Article Text
Abstract
Background Bulevirtide (BLV) is a first-in-class entry inhibitor for chronic hepatitis D (CHD) which was conditionally approved in the EU. Results from the Week 48 primary endpoint analysis for MYR301, a phase 3 randomized study, showed monotherapy with BLV at 2 or 10 mg/d given subcutaneously was superior to no active anti-HDV treatment e. Here, we present findings from the predefined week 96 interim analysis of this ongoing study.
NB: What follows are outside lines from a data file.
import Literature.AlgebraicGeometry.Resolution.EtaleChartInField
import Mathlib.RingTheory.Valuation.LocalSubring
import Mathlib.Algebra.Field.Equiv
import HarnessLib

/-!
# Étale algebras over a normal domain are normal; membership through valuation rings

Topic: `Literature/AlgebraicGeometry/Resolution` (valued function fields; étale charts of models).
Continuation of `EtaleChartInField.lean`, groundwork for the algebraization step of M. Temkin,
*Inseparable local uniformization*, J. Algebra 373 (2013) = arXiv:0804.1554v3, Thm. 3.3.1: the
two explicit étale charts of the common smooth roof are realized as subrings of the henselized
function field, and most of the identifications between them ("`x′ ∈ T_D`", "`η ∈ T_D`",
"`N″ ⊆ T_E`") are instances of ONE principle — a domain `T` étale over an integrally closed
domain `R` is integrally closed (The Stacks Project, Tag 025P/033C: étale over normal is normal),
so an element of its fraction field lies in `T` as soon as it lies in every valuation ring
containing `T` (Zariski–Samuel; Mathlib's `iInf_valuationSubring_superset`).

* `exists_mul_eq_algebraMap_of_etale` — every non-zero `t ∈ T` divides a non-zero constant:
  `t t′ = c ∈ R ∖ 0` (`Frac(R) ⊗_R T` is étale over the field `Frac R`, finite
  (`Algebra.FormallyUnramified.finite_of_free`) and a domain, hence a field) — PROVED;
* `isIntegrallyClosed_of_etale` — `T` is integrally closed — PROVED (from the relative statement
  `mem_range_of_isIntegral_of_etale` of `EtaleChartInField.lean`);
* `mem_range_of_isIntegral_of_mul_eq` — for `T ↪ L` a field: `z ∈ L` integral over `T` with
  `u z = t` (`u, t ∈ T`, `u ≠ 0`) lies in `T` — PROVED;
* `isIntegral_of_forall_valuationSubring`, `mem_range_of_forall_valuationSubring` — the valuative
  form: `z` lies in every valuation subring of `L` containing `T` (and `u z = t`) ⇒ `z ∈ T` —
  PROVED.

All statements are [folklore]; no definitions, no named facts.

## Sources

* The Stacks Project, Tag 033C (normality is étale-local: `R → T` étale, `R` normal ⇒ `T`
  normal) and Tag 00U3 (étale algebras over a field), through Mathlib.
* O. Zariski, P. Samuel, *Commutative Algebra* II, Ch. VI §4, Thm. 6 (the integral closure is the
  intersection of the valuation rings), through Mathlib.
* M. Temkin, arXiv:0804.1554v3, proof of Thm. 3.3.1, Step 3 and Thm. 2.4.3 (the uses).
-/

noncomputable section

open TensorProduct

namespace Literature.AlgebraicGeometry.Resolution

universe u

section Domain

variable {R T : Type u} [CommRing R] [IsDomain R] [IsIntegrallyClosed R] [CommRing T] [IsDomain T]
  [Algebra R T] [Algebra.Etale R T]

omit [IsIntegrallyClosed R] in
/-- **`Frac(R) ⊗_R T` is a field** for a domain `T` étale over a domain `R` with `R → T`
injective: it is the localization of `T` at `R ∖ 0`, a domain, and finite étale over the field
`Frac R`. [folklore] -/
theorem isField_fractionRing_tensor_of_etale (hRT : Function.Injective (algebraMap R T)) :
    IsField (FractionRing R ⊗[R] T) := by
  let F := FractionRing R
  let A := F ⊗[R] T
  haveI : Algebra.Etale F A := inferInstance
  haveI : Module.Finite F A := Algebra.FormallyUnramified.finite_of_free F A
  haveI : Algebra.IsIntegral F A := inferInstance
  -- `A ≅ T ⊗ F`, the localization of `T` at the non-zero constants, is a domain
  let TF := T ⊗[R] F
  haveI : IsLocalization (Algebra.algebraMapSubmonoid T (nonZeroDivisors R)) TF :=
    IsLocalization.tensor F (nonZeroDivisors R)
  have hM : Algebra.algebraMapSubmonoid T (nonZeroDivisors R) ≤ nonZeroDivisors T := by
    rintro _ ⟨c, hc, rfl⟩
    exact mem_nonZeroDivisors_of_ne_zero
      ((map_ne_zero_iff _ hRT).mpr (nonZeroDivisors.ne_zero hc))
  haveI : IsDomain TF := IsLocalization.isDomain_of_le_nonZeroDivisors TF hM
  let c : A ≃ₐ[R] TF := Algebra.TensorProduct.comm R F T
  haveI : IsDomain A := Function.Injective.isDomain (c : A →+* TF) c.injective
  exact isField_of_isIntegral_of_isField' (R := F) (S := A) (Field.toIsField F)

omit [IsIntegrallyClosed R] in
/-- **A non-zero element of a domain étale over a domain divides a non-zero constant**:
`t t′ = c` with `c ∈ R ∖ 0`. [folklore] -/
theorem exists_mul_eq_algebraMap_of_etale (hRT : Function.Injective (algebraMap R T)) {t : T}
    (ht : t ≠ 0) : ∃ (t' : T) (c : R), c ≠ 0 ∧ t * t' = algebraMap R T c := by
  let F := FractionRing R
  let TF := T ⊗[R] F
  haveI : IsLocalization (Algebra.algebraMapSubmonoid T (nonZeroDivisors R)) TF :=
    IsLocalization.tensor F (nonZeroDivisors R)
  have hM : Algebra.algebraMapSubmonoid T (nonZeroDivisors R) ≤ nonZeroDivisors T := by
    rintro _ ⟨c, hc, rfl⟩
    exact mem_nonZeroDivisors_of_ne_zero
      ((map_ne_zero_iff _ hRT).mpr (nonZeroDivisors.ne_zero hc))
  have hinj : Function.Injective (algebraMap T TF) := IsLocalization.injective TF hM
  -- `TF` is a field
  have hTF : IsField TF :=
    MulEquiv.isField (isField_fractionRing_tensor_of_etale hRT)
      ((Algebra.TensorProduct.comm R F T).symm : TF ≃ₐ[R] F ⊗[R] T).toMulEquiv
  -- invert `t` in `TF` and write the inverse as `t′ / c`
  have ht' : algebraMap T TF t ≠ 0 := (map_ne_zero_iff _ hinj).mpr ht
  obtain ⟨w, hw⟩ := hTF.mul_inv_cancel ht'
  obtain ⟨⟨t', y⟩, rfl⟩ :=
    IsLocalization.mk'_surjective (Algebra.algebraMapSubmonoid T (nonZeroDivisors R)) w
  obtain ⟨c, hc, hcy⟩ := Submonoid.mem_map.mp y.2
  refine ⟨t', c, nonZeroDivisors.ne_zero hc, hinj ?_⟩
  have h1 : algebraMap T TF t * IsLocalization.mk' TF t' y * algebraMap T TF (y : T) =
      algebraMap T TF (y : T) := by
    have hw' : algebraMap T TF t * IsLocalization.mk' TF t' y = 1 := hw
    rw [hw', one_mul]
  rw [mul_assoc, IsLocalization.mk'_spec TF t' y, ← map_mul] at h1
  rw [h1, hcy]

/-- **Étale over normal is normal**: a domain étale over an integrally closed domain (with
injective structure map) is integrally closed. [folklore] -/
theorem isIntegrallyClosed_of_etale (hRT : Function.Injective (algebraMap R T)) :
    IsIntegrallyClosed T := by
  let L := FractionRing T
  have hT : Function.Injective (algebraMap T L) := IsFractionRing.injective T L
  have hR : Function.Injective (algebraMap R L) := by
    rw [IsScalarTower.algebraMap_eq R T L]
    exact hT.comp hRT
  refine (isIntegrallyClosed_iff L).mpr fun {z} hz => ?_
  obtain ⟨a, b, hb, rfl⟩ := IsFractionRing.div_surjective (A := T) z
  have hb0 : b ≠ 0 := nonZeroDivisors.ne_zero hb
  obtain ⟨t', c, hc, hbt⟩ := exists_mul_eq_algebraMap_of_etale hRT hb0
  have hb' : algebraMap T L b ≠ 0 := (map_ne_zero_iff _ hT).mpr hb0
  have hzt : algebraMap R L c * (algebraMap T L a / algebraMap T L b) =
      algebraMap T L (a * t') := by
    rw [IsScalarTower.algebraMap_apply R T L, ← hbt, map_mul, map_mul, div_eq_mul_inv]
    have hb1 : algebraMap T L b * (algebraMap T L b)⁻¹ = 1 := mul_inv_cancel₀ hb'
    linear_combination (algebraMap T L t' * algebraMap T L a) * hb1
  obtain ⟨y, hy⟩ := mem_range_of_isIntegral_of_etale hR hT hz hc hzt
  exact ⟨y, hy⟩

end Domain

/-! ### Inside a field: membership through integrality and through valuation rings -/

section InField

variable {R T L : Type u} [CommRing R] [IsDomain R] [IsIntegrallyClosed R] [CommRing T] [Algebra R T]
  [Algebra.Etale R T] [Field L] [Algebra R L] [Algebra T L] [IsScalarTower R T L]

/-- **Membership from integrality and a fraction form**: for `T` étale over an integrally closed
domain `R`, realized in a field `L` (`R → L`, `T → L` injective), an element `z ∈ L` which is
integral over `T` and satisfies `u z = t` with `u, t ∈ T`, `u ≠ 0`, lies in `T`. [folklore] -/
theorem mem_range_of_isIntegral_of_mul_eq (hR : Function.Injective (algebraMap R L))
    (hT : Function.Injective (algebraMap T L)) {z : L} (hz : IsIntegral T z)
    {u t : T} (hu : u ≠ 0) (hzu : algebraMap T L u * z = algebraMap T L t) :
    z ∈ (algebraMap T L).range := by
  haveI : IsDomain T := Function.Injective.isDomain (algebraMap T L) hT
  have hRT : Function.Injective (algebraMap R T) := by
    intro a b h
    apply hR
    rw [IsScalarTower.algebraMap_apply R T L a, h, ← IsScalarTower.algebraMap_apply]
  obtain ⟨u', c, hc, huc⟩ := exists_mul_eq_algebraMap_of_etale hRT hu
  have hzt : algebraMap R L c * z = algebraMap T L (u' * t) := by
    rw [IsScalarTower.algebraMap_apply R T L, ← huc, map_mul, map_mul, mul_comm (algebraMap T L u),
      mul_assoc, hzu]
  exact mem_range_of_isIntegral_of_etale hR hT hz hc hzt

omit [IsDomain R] [IsIntegrallyClosed R] [Algebra.Etale R T] in
/-- An element lying in every valuation subring of `L` containing the image of `T` is integral
over `T`. [folklore] -/
theorem isIntegral_of_forall_valuationSubring {z : L}
    (hval : ∀ W : ValuationSubring L, (∀ x : T, algebraMap T L x ∈ W) → z ∈ W) :
    IsIntegral T z := by
  set s : Set L := Set.range (algebraMap T L) with hs
  have hmem : z ∈ (⨅ W : {W : ValuationSubring L // s ⊆ W.toSubring}, W.1.toSubring) :=
    Subring.mem_iInf.mpr fun W => hval W.1 fun x => W.2 ⟨x, rfl⟩
  rw [iInf_valuationSubring_superset] at hmem
  have h1 : IsIntegral (Subring.closure s) z := hmem
  have hcl : Subring.closure s = (algebraMap T L).range := by
    rw [hs, ← RingHom.coe_range, Subring.closure_eq]
  obtain ⟨p, hpm, hp⟩ := h1
  -- lift the monic polynomial over the image subring to `T`
  have hlifts : p.map (Subring.closure s).subtype ∈ Polynomial.lifts (algebraMap T L) := by
    refine (Polynomial.lifts_iff_coeff_lifts _).mpr fun n => ?_
    rw [Polynomial.coeff_map]
    have h2 : ((p.coeff n : Subring.closure s) : L) ∈ (algebraMap T L).range := by
      rw [← hcl]
      exact (p.coeff n).2
    exact h2
  haveI : Nontrivial L := inferInstance
  obtain ⟨q, hq, -, hqm⟩ := Polynomial.lifts_and_degree_eq_and_monic hlifts (hpm.map _)
  refine ⟨q, hqm, ?_⟩
  have h3 : Polynomial.eval₂ (algebraMap T L) z q = (q.map (algebraMap T L)).eval z := by
    rw [Polynomial.eval_map]
  rw [h3, hq, Polynomial.eval_map]
  exact hp

/-- **Valuative membership**: for `T` étale over an integrally closed domain `R`, realized in a
field `L`, an element `z ∈ L` with `u z = t` (`u, t ∈ T`, `u ≠ 0`) which lies in every
valuation subring of `L` containing `T` lies in `T`. [folklore] -/
theorem mem_range_of_forall_valuationSubring (hR : Function.Injective (algebraMap R L))
    (hT : Function.Injective (algebraMap T L)) {z : L}
    (hval : ∀ W : ValuationSubring L, (∀ x : T, algebraMap T L x ∈ W) → z ∈ W)
    {u t : T} (hu : u ≠ 0) (hzu : algebraMap T L u * z = algebraMap T L t) :
    z ∈ (algebraMap T L).range :=
  mem_range_of_isIntegral_of_mul_eq hR hT (isIntegral_of_forall_valuationSubring hval) hu hzu

end InField

end Literature.AlgebraicGeometry.Resolution

end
Methods 150 patients with CHD were randomized and stratified: Arm A: no active anti-HDV treatment for 48 weeks followed by BLV 10mg/d for 96 weeks (n=51), and Arms B or C: immediate treatment with BLV at 2 mg/d (n=49) or 10 mg/d (n=50), respectively, each for 144 weeks, with follow-up of 96 weeks after end of treatment. The combined response was defined as undetectable HDV RNA or decrease by ≥2 log10 IU/mL from baseline and ALT normalization; other endpoints included viral response, ALT normalization, log10 change in HDV RNA and change in liver stiffness by transient elastography.
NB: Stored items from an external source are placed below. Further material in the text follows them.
import Summits.HubbardSuperconductivity.HubbardSuperconductivity.Theorems.AnisotropyChordTransferFibre3FinXBSym

/-!
# Route `AnisotropyChord` / H0 rotor rung: FIN exact-block row-`N₁` certificate at `L = 23` — cell facts, part `y`

Kernel facts `xbCellAny 23 (49/50) la lb c = true` (via the symmetric-table evaluator `xbCellAnyW` of `…FinXBSym`: `rw [← xbCellAnyW_eq]; decide +kernel`, zero data) for 2 λ-cells of the per-`L` cover
(`…FinXBCover.xbCheck`; cell design: p3 g5 scratch `xb_design.py`, float mirror `xb_mirror.py`); assembled in `…FinXBTwentyThree`.
Prover seat `hubbard-h0-rotor-p3` g5; helper for piece A = stmt-HubbardSuperconductivity-23918 of rung 19089 (`--supports`, helper class).
WHAT THIS IS NOT: nothing here proves superconductivity in the Hubbard model (rotor TARGET as worded stays FALSE, g15 verdict); kernel facts for the FIN certificate of ONE hypothesis (row `N₁`) of ONE conditional reduction.  Tree imports only; no sorry, no new axioms.
-/

set_option linter.dupNamespace false

namespace Summit.HubbardSuperconductivity.HubbardSuperconductivity.Theorems.AnisotropyChord.Transfer.Fibre3

namespace FinXB

set_option maxHeartbeats 4000000 in
/-- kernel fact: cell 63 at `L = 23` (certified, c = (1/2 : ℚ)). [folklore] -/
theorem xb23_63 : xbCellAny 23 (49/50 : ℚ) 1914290250383047 2029147665406031 (1/2 : ℚ) = true := by
  rw [← xbCellAnyW_eq]
  decide +kernel

set_option maxHeartbeats 4000000 in
/-- kernel fact: cell 64 at `L = 23` (certified, c = (1/2 : ℚ)). [folklore] -/
theorem xb23_64 : xbCellAny 23 (49/50 : ℚ) 2029147665406031 2150896525330394 (1/2 : ℚ) = true := by
  rw [← xbCellAnyW_eq]
  decide +kernel

end FinXB

end Summit.HubbardSuperconductivity.HubbardSuperconductivity.Theorems.AnisotropyChord.Transfer.Fibre3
Results At W24, 62% of participants were VR, of which 30 had ALT WNL, 22 were PR, of which 12 had ALT WNL, and 14 were NR, of which 2 had ALT WNL. (IDDF2024-ABS-0267 Table 1) Of the 36 NR or PR at W24 vs VR, mean baseline HDV RNA and median ALT at W96 were as follows: VR [5.1 log10 IU/mL, 77 U/mL], PR [4.9 log10 IU/mL, 120 U/mL], and NR [4.4 log10 IU/mL, 156 U/mL]. Of 22 PR participants at W24, 18 became VR by W96; 15 with ALT WNL) and 3 remained PR; 2 with ALT WNL.
Conclusions BLV continues to be safe and well tolerated as monotherapy for CHD through Week 96. Virological and biochemical responses increased with longer-term therapy.